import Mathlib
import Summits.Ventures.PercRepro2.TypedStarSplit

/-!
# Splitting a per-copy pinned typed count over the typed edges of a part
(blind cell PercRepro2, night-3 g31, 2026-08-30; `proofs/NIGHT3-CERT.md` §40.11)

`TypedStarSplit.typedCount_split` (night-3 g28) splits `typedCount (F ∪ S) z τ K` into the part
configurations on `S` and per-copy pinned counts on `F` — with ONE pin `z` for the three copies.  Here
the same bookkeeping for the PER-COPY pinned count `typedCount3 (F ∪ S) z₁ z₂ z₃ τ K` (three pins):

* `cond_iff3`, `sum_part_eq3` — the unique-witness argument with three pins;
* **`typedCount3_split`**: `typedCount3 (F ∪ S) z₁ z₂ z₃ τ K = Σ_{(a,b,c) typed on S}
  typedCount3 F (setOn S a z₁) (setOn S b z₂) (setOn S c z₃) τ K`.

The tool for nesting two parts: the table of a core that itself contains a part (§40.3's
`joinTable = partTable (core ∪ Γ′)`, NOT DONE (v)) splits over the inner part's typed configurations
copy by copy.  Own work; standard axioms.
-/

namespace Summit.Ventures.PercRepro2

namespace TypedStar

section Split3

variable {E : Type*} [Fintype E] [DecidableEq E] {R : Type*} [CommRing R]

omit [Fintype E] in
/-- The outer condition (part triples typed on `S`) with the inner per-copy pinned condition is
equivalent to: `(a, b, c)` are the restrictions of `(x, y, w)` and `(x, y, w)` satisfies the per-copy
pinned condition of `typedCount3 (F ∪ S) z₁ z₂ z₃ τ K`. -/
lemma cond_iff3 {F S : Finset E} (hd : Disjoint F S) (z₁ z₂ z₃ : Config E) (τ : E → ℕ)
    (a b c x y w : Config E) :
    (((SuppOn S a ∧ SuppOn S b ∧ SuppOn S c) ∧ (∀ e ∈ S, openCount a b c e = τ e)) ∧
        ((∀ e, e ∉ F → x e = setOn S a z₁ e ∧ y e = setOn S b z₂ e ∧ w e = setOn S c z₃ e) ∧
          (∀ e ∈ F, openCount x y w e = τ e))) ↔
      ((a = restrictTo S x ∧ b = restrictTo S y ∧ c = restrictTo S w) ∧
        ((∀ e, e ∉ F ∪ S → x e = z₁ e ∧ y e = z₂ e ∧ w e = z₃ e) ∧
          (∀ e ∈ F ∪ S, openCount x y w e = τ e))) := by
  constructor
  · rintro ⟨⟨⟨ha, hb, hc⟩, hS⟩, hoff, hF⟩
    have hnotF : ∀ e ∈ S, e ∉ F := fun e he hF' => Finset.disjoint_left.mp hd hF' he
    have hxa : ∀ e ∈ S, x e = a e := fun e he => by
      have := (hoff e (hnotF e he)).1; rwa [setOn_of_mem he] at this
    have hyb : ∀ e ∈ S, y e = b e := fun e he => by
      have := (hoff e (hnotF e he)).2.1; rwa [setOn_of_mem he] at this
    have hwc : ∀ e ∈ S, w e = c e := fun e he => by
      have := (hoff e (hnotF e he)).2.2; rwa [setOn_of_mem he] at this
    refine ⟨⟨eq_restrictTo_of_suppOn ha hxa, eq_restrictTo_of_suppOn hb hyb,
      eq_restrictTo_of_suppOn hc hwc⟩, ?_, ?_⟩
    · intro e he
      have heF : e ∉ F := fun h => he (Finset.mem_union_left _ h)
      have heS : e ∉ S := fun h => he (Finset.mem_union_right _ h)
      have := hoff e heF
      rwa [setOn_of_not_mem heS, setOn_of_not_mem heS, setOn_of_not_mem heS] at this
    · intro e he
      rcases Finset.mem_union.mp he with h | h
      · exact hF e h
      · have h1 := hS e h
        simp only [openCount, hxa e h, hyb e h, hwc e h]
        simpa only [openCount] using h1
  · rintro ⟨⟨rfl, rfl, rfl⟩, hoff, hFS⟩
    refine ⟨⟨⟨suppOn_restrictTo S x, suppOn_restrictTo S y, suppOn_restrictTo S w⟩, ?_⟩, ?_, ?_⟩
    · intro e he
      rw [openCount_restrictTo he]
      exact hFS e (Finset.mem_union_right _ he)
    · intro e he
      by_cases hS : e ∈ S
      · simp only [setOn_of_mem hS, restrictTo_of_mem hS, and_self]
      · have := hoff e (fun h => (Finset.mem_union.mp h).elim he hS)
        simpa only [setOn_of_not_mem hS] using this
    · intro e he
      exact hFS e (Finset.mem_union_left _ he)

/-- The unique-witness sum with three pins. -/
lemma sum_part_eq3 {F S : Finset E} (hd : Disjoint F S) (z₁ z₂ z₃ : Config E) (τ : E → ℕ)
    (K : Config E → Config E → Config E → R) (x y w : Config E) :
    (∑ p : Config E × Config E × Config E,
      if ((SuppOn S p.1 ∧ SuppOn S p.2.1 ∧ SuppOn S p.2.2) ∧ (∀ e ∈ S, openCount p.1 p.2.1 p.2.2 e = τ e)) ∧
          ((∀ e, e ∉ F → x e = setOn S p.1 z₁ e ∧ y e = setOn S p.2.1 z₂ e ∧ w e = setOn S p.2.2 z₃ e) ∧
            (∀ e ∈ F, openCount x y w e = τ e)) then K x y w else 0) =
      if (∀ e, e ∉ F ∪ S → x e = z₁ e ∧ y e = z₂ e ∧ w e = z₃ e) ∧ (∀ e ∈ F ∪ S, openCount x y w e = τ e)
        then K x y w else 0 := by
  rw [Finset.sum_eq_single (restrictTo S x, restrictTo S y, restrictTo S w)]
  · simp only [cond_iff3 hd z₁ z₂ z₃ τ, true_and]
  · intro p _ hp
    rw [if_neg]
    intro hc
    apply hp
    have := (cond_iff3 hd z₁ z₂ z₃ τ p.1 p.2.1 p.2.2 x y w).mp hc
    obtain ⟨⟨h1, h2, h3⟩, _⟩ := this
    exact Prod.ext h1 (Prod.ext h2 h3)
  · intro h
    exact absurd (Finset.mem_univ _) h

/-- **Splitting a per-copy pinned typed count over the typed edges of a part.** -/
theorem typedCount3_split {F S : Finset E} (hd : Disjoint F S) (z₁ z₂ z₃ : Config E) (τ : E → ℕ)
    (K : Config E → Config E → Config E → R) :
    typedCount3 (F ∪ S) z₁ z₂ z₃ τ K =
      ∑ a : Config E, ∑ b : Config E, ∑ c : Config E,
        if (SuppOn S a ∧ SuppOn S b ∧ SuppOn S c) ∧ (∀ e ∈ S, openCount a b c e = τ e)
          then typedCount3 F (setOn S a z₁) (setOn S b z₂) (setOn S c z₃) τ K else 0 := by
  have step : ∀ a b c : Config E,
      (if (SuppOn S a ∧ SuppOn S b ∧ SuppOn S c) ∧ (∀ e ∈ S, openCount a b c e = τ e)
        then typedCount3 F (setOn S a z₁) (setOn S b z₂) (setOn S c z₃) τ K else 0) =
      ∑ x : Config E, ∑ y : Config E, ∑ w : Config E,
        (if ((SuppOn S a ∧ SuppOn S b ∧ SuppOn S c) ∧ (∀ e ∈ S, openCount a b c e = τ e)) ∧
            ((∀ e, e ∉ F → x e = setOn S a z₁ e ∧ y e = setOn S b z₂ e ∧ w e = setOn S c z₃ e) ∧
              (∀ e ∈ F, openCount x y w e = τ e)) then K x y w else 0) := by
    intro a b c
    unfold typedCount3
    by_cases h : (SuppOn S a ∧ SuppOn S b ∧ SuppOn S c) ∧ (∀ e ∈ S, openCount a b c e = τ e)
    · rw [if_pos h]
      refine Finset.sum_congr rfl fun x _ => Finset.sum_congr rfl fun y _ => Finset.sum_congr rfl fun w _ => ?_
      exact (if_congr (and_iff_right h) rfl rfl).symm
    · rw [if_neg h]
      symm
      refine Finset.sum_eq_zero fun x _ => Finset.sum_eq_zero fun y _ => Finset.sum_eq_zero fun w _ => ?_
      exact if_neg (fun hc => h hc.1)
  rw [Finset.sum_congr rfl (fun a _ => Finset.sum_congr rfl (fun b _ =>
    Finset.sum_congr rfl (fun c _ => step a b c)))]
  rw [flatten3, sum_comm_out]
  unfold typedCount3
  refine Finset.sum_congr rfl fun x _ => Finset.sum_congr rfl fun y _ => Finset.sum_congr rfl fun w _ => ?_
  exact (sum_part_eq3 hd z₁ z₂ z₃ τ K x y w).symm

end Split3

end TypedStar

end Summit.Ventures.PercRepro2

------

- [WORK TO BE COMPLETED]: Please reproduce exactly the lines above, beginning with the first and ending with the line that contains "have hxa : ∀", and include nothing outside that range.

- [EXERCISE RESPONSE]:
import Mathlib
import Summits.Ventures.PercRepro2.TypedStarSplit

/-!
# Splitting a per-copy pinned typed count over the typed edges of a part
(blind cell PercRepro2, night-3 g31, 2026-08-30; `proofs/NIGHT3-CERT.md` §40.11)

`TypedStarSplit.typedCount_split` (night-3 g28) splits `typedCount (F ∪ S) z τ K` into the part
configurations on `S` and per-copy pinned counts on `F` — with ONE pin `z` for the three copies.  Here
the same bookkeeping for the PER-COPY pinned count `typedCount3 (F ∪ S) z₁ z₂ z₃ τ K` (three pins):

* `cond_iff3`, `sum_part_eq3` — the unique-witness argument with three pins;
* **`typedCount3_split`**: `typedCount3 (F ∪ S) z₁ z₂ z₃ τ K = Σ_{(a,b,c) typed on S}
  typedCount3 F (setOn S a z₁) (setOn S b z₂) (setOn S c z₃) τ K`.

The tool for nesting two parts: the table of a core that itself contains a part (§40.3's
`joinTable = partTable (core ∪ Γ′)`, NOT DONE (v)) splits over the inner part's typed configurations
copy by copy.  Own work; standard axioms.
-/

namespace Summit.Ventures.PercRepro2

namespace TypedStar

section Split3

variable {E : Type*} [Fintype E] [DecidableEq E] {R : Type*} [CommRing R]

omit [Fintype E] in
/-- The outer condition (part triples typed on `S`) with the inner per-copy pinned condition is
equivalent to: `(a, b, c)` are the restrictions of `(x, y, w)` and `(x, y, w)` satisfies the per-copy
pinned condition of `typedCount3 (F ∪ S) z₁ z₂ z₃ τ K`. -/
lemma cond_iff3 {F S : Finset E} (hd : Disjoint F S) (z₁ z₂ z₃ : Config E) (τ : E → ℕ)
    (a b c x y w : Config E) :
    (((SuppOn S a ∧ SuppOn S b ∧ SuppOn S c) ∧ (∀ e ∈ S, openCount a b c e = τ e)) ∧
        ((∀ e, e ∉ F → x e = setOn S a z₁ e ∧ y e = setOn S b z₂ e ∧ w e = setOn S c z₃ e) ∧
          (∀ e ∈ F, openCount x y w e = τ e))) ↔
      ((a = restrictTo S x ∧ b = restrictTo S y ∧ c = restrictTo S w) ∧
        ((∀ e, e ∉ F ∪ S → x e = z₁ e ∧ y e = z₂ e ∧ w e = z₃ e) ∧
          (∀ e ∈ F ∪ S, openCount x y w e = τ e))) := by
  constructor
  · rintro ⟨⟨⟨ha, hb, hc⟩, hS⟩, hoff, hF⟩
    have hnotF : ∀ e ∈ S, e ∉ F := fun e he hF' => Finset.disjoint_left.mp hd hF' he
    have hxa : ∀ e ∈ S, x e = a e := fun e he => by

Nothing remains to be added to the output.